**EXERCISE DIRECTIONS:** Output, word for word, every line from the start of the listing down to and including the line that contains "proof p. 96] -/"; include nothing else.
-- Opening Marker --
/-- **Page's theorem on the window `[1 − 1/log N, 1)` for a real PRIMITIVE character**
(Pintz 1977 VIII, proof of Theorem 4, p. 96): under the hypotheses of
`zeta_mul_LFunction_hasDerivAt_re_neg`, `L(s, χ)` has at most one real zero in
`[1 − 1/log N, 1)`, and such a zero is simple ("`F(s)` has at most one, simple zero in the
interval `[1 − (1 − o(1))/log A, 1]`"). [cite: Pintz1977ElementaryVIII, Theorem 4 p. 90, proof p. 96] -/
theorem page_window_of_isPrimitive (hprim : χ.IsPrimitive) (hq : χ ^ 2 = 1) (hq2 : 2 ≤ q)
    {N : ℕ} (hN55 : 55 ≤ N) (hNA : Real.sqrt q * (1 + Real.log q) ≤ N)
    (herr : 25 * Real.exp 1 * Real.sqrt (Real.sqrt q * (1 + Real.log q)) * (Real.log N + 4) <
      Real.log 4 / 4 * Real.sqrt N) :
    (∀ β₁ β₂ : ℝ, 1 - 1 / Real.log N ≤ β₁ → β₁ < 1 → 1 - 1 / Real.log N ≤ β₂ → β₂ < 1 →
        χ.LFunction (β₁ : ℂ) = 0 → χ.LFunction (β₂ : ℂ) = 0 → β₁ = β₂) ∧
      (∀ β : ℝ, 1 - 1 / Real.log N ≤ β → β < 1 → χ.LFunction (β : ℂ) = 0 →
        deriv χ.LFunction (β : ℂ) ≠ 0) := by
  have hχ : χ ≠ 1 := by
    rintro rfl
    rw [DirichletCharacter.isPrimitive_def, DirichletCharacter.conductor_one] at hprim
    omega
  have hderiv : ∀ σ : ℝ, 1 - 1 / Real.log N ≤ σ → σ < 1 →
      ∃ Φ' : ℂ, HasDerivAt (fun s : ℂ => riemannZeta s * χ.LFunction s) Φ' σ ∧ Φ'.re < 0 :=
    fun σ h1 h2 => zeta_mul_LFunction_hasDerivAt_re_neg χ hprim hq hq2 hN55 hNA herr h1 h2
  refine ⟨?_, ?_⟩
  · intro β₁ β₂ h₁ h₁' h₂ h₂' hz₁ hz₂
    set lo : ℝ := 1 - 1 / Real.log N with hlo
    set hi : ℝ := max β₁ β₂ with hhi
    have hhi1 : hi < 1 := max_lt h₁' h₂'
    have hF : ∀ σ : ℝ, σ ∈ Set.Icc lo hi →
        ∃ Φ' : ℂ, HasDerivAt (fun s : ℂ => riemannZeta s * χ.LFunction s) Φ' σ ∧ Φ'.re < 0 :=
      fun σ hσ => hderiv σ hσ.1 (lt_of_le_of_lt hσ.2 hhi1)
    choose! Φ' hΦ'd hΦ'neg using hF
    have hzero : ∀ β : ℝ, χ.LFunction (β : ℂ) = 0 →
        (fun s : ℂ => riemannZeta s * χ.LFunction s) (β : ℂ) = 0 := by
      intro β hβ; simp [hβ]
    exact eq_of_zeros_of_re_deriv_neg (F := fun s : ℂ => riemannZeta s * χ.LFunction s)
      (F' := fun s => Φ' s.re) (lo := lo) (hi := hi)
      (fun σ hσ => by simpa using hΦ'd σ hσ) (fun σ hσ => by simpa using hΦ'neg σ hσ)
      ⟨h₁, le_max_left _ _⟩ ⟨h₂, le_max_right _ _⟩ (hzero β₁ hz₁) (hzero β₂ hz₂)
  · intro β hβ hβ1 hz
    obtain ⟨Φ', hΦ'd, hΦ'neg⟩ := hderiv β hβ hβ1
    have hβ1' : (β : ℂ) ≠ 1 := by
      intro h; have := congrArg Complex.re h; simp at this; linarith
    have hζ := (differentiableAt_riemannZeta hβ1').hasDerivAt
    have hL := ((DirichletCharacter.differentiable_LFunction hχ) (β : ℂ)).hasDerivAt
    have hprod := hζ.mul hL
    have huniq : Φ' = deriv riemannZeta β * χ.LFunction β + riemannZeta β * deriv χ.LFunction β :=
      hΦ'd.unique hprod
    intro hd
    rw [hz, hd, mul_zero, mul_zero, add_zero] at huniq
    rw [huniq] at hΦ'neg
    simp at hΦ'neg

end PagePrimitive

/-! ## Part E. Theorem 4 (Page, `c = 2 + o(1)`): the choice `x = D^{1/(2−η)}` and the reduction of a
non-principal real character to the primitive character inducing it (p. 90, first paragraph) -/

section PageAssembly

/-- `(1 + log x)/x^u → 0` (`u > 0`). [folklore] -/
private theorem tendsto_one_add_log_div_rpow {u : ℝ} (hu : 0 < u) :
    Tendsto (fun x : ℝ => (1 + Real.log x) / x ^ u) atTop (𝓝 0) := by
  have h1 : Tendsto (fun x : ℝ => x ^ (-u)) atTop (𝓝 0) := tendsto_rpow_neg_atTop hu
  have h2 := (isLittleO_log_rpow_atTop hu).tendsto_div_nhds_zero
  have h := h1.add h2
  rw [add_zero] at h
  refine h.congr' ?_
  filter_upwards [eventually_gt_atTop 0] with x hx
  rw [Real.rpow_neg hx.le, add_div, inv_eq_one_div]

/-- **The three numerical conditions of Part D hold for `x = D^e`, `e > 1/2`, `D` large** (real
form): eventually `56 ≤ x^e`, `√x (1 + log x) ≤ x^e/2` and
`25 e (e+4) x^{1/4} (1 + log x)² < (log 4/4) x^{e/2}/√2`. [folklore] -/
private theorem eventually_page_conditions {e : ℝ} (he : 1 / 2 < e) :
    ∀ᶠ x : ℝ in atTop, 56 ≤ x ^ e ∧ Real.sqrt x * (1 + Real.log x) ≤ x ^ e / 2 ∧
      25 * Real.exp 1 * (e + 4) * (x ^ (1 / 4 : ℝ) * (1 + Real.log x) ^ 2) <
        Real.log 4 / 4 * (x ^ (e / 2) / Real.sqrt 2) := by
  have he0 : 0 < e := by linarith
  have hlog4 : 0 < Real.log 4 := Real.log_pos (by norm_num)
  -- (i)
  have h1 : ∀ᶠ x : ℝ in atTop, 56 ≤ x ^ e := (tendsto_rpow_atTop he0).eventually_ge_atTop 56
  -- (ii)
  have hu : 0 < e - 1 / 2 := by linarith
  have h2 : ∀ᶠ x : ℝ in atTop, (1 + Real.log x) / x ^ (e - 1 / 2) < 1 / 2 :=
    (tendsto_order.1 (tendsto_one_add_log_div_rpow hu)).2 _ (by norm_num)
  -- (iii)
  have hδ : 0 < (e / 2 - 1 / 4) / 2 := by linarith
  set c₀ : ℝ := Real.log 4 / 4 / (Real.sqrt 2 * (25 * Real.exp 1 * (e + 4))) with hc₀
  have hc₀pos : 0 < c₀ := by rw [hc₀]; positivity
  have h3 : ∀ᶠ x : ℝ in atTop, (1 + Real.log x) / x ^ ((e / 2 - 1 / 4) / 2) < Real.sqrt c₀ :=
    (tendsto_order.1 (tendsto_one_add_log_div_rpow hδ)).2 _ (Real.sqrt_pos.mpr hc₀pos)
  filter_upwards [h1, h2, h3, eventually_ge_atTop (1 : ℝ)] with x hx1 hx2 hx3 hx
  have hx0 : 0 < x := by linarith
  have hlogx : 0 ≤ Real.log x := Real.log_nonneg hx
  refine ⟨hx1, ?_, ?_⟩
  · have hpos : 0 < x ^ (e - 1 / 2) := Real.rpow_pos_of_pos hx0 _
    rw [div_lt_iff₀ hpos] at hx2
    have hsplit : x ^ e = Real.sqrt x * x ^ (e - 1 / 2) := by
      rw [Real.sqrt_eq_rpow, ← Real.rpow_add hx0]; ring_nf
    rw [hsplit]
    have hs : 0 ≤ Real.sqrt x := Real.sqrt_nonneg x
    nlinarith [mul_le_mul_of_nonneg_left hx2.le hs]
  · have hpos : 0 < x ^ ((e / 2 - 1 / 4) / 2) := Real.rpow_pos_of_pos hx0 _
    rw [div_lt_iff₀ hpos] at hx3
    have h1l : 0 ≤ 1 + Real.log x := by linarith
    -- square: `(1 + log x)² < c₀ x^{e/2 - 1/4}`
    have hsq : (1 + Real.log x) ^ 2 < c₀ * x ^ (e / 2 - 1 / 4) := by
      have hm := mul_lt_mul'' hx3 hx3 h1l h1l
      have e1 : Real.sqrt c₀ * x ^ ((e / 2 - 1 / 4) / 2) * (Real.sqrt c₀ * x ^ ((e / 2 - 1 / 4) / 2)) =
          c₀ * x ^ (e / 2 - 1 / 4) := by
        have : x ^ ((e / 2 - 1 / 4) / 2) * x ^ ((e / 2 - 1 / 4) / 2) = x ^ (e / 2 - 1 / 4) := by
          rw [← Real.rpow_add hx0]; ring_nf
        calc _ = (Real.sqrt c₀ * Real.sqrt c₀) * (x ^ ((e / 2 - 1 / 4) / 2) *
            x ^ ((e / 2 - 1 / 4) / 2)) := by ring
          _ = c₀ * x ^ (e / 2 - 1 / 4) := by rw [Real.mul_self_sqrt hc₀pos.le, this]
      rw [pow_two, ← e1]; exact hm
    have hx14 : 0 < x ^ (1 / 4 : ℝ) := Real.rpow_pos_of_pos hx0 _
    have hsplit : x ^ (e / 2) = x ^ (1 / 4 : ℝ) * x ^ (e / 2 - 1 / 4) := by
      rw [← Real.rpow_add hx0]; ring_nf
    have hK : 0 < 25 * Real.exp 1 * (e + 4) := by positivity
    calc 25 * Real.exp 1 * (e + 4) * (x ^ (1 / 4 : ℝ) * (1 + Real.log x) ^ 2)
        < 25 * Real.exp 1 * (e + 4) * (x ^ (1 / 4 : ℝ) * (c₀ * x ^ (e / 2 - 1 / 4))) := by
          gcongr
      _ = Real.log 4 / 4 * (x ^ (e / 2) / Real.sqrt 2) := by
          rw [hsplit, hc₀]; field_simp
-- Closing Marker --
**ANSWER FOR THE TASK:**
/-- **Page's theorem on the window `[1 − 1/log N, 1)` for a real PRIMITIVE character**
(Pintz 1977 VIII, proof of Theorem 4, p. 96): under the hypotheses of
`zeta_mul_LFunction_hasDerivAt_re_neg`, `L(s, χ)` has at most one real zero in
`[1 − 1/log N, 1)`, and such a zero is simple ("`F(s)` has at most one, simple zero in the
interval `[1 − (1 − o(1))/log A, 1]`"). [cite: Pintz1977ElementaryVIII, Theorem 4 p. 90, proof p. 96] -/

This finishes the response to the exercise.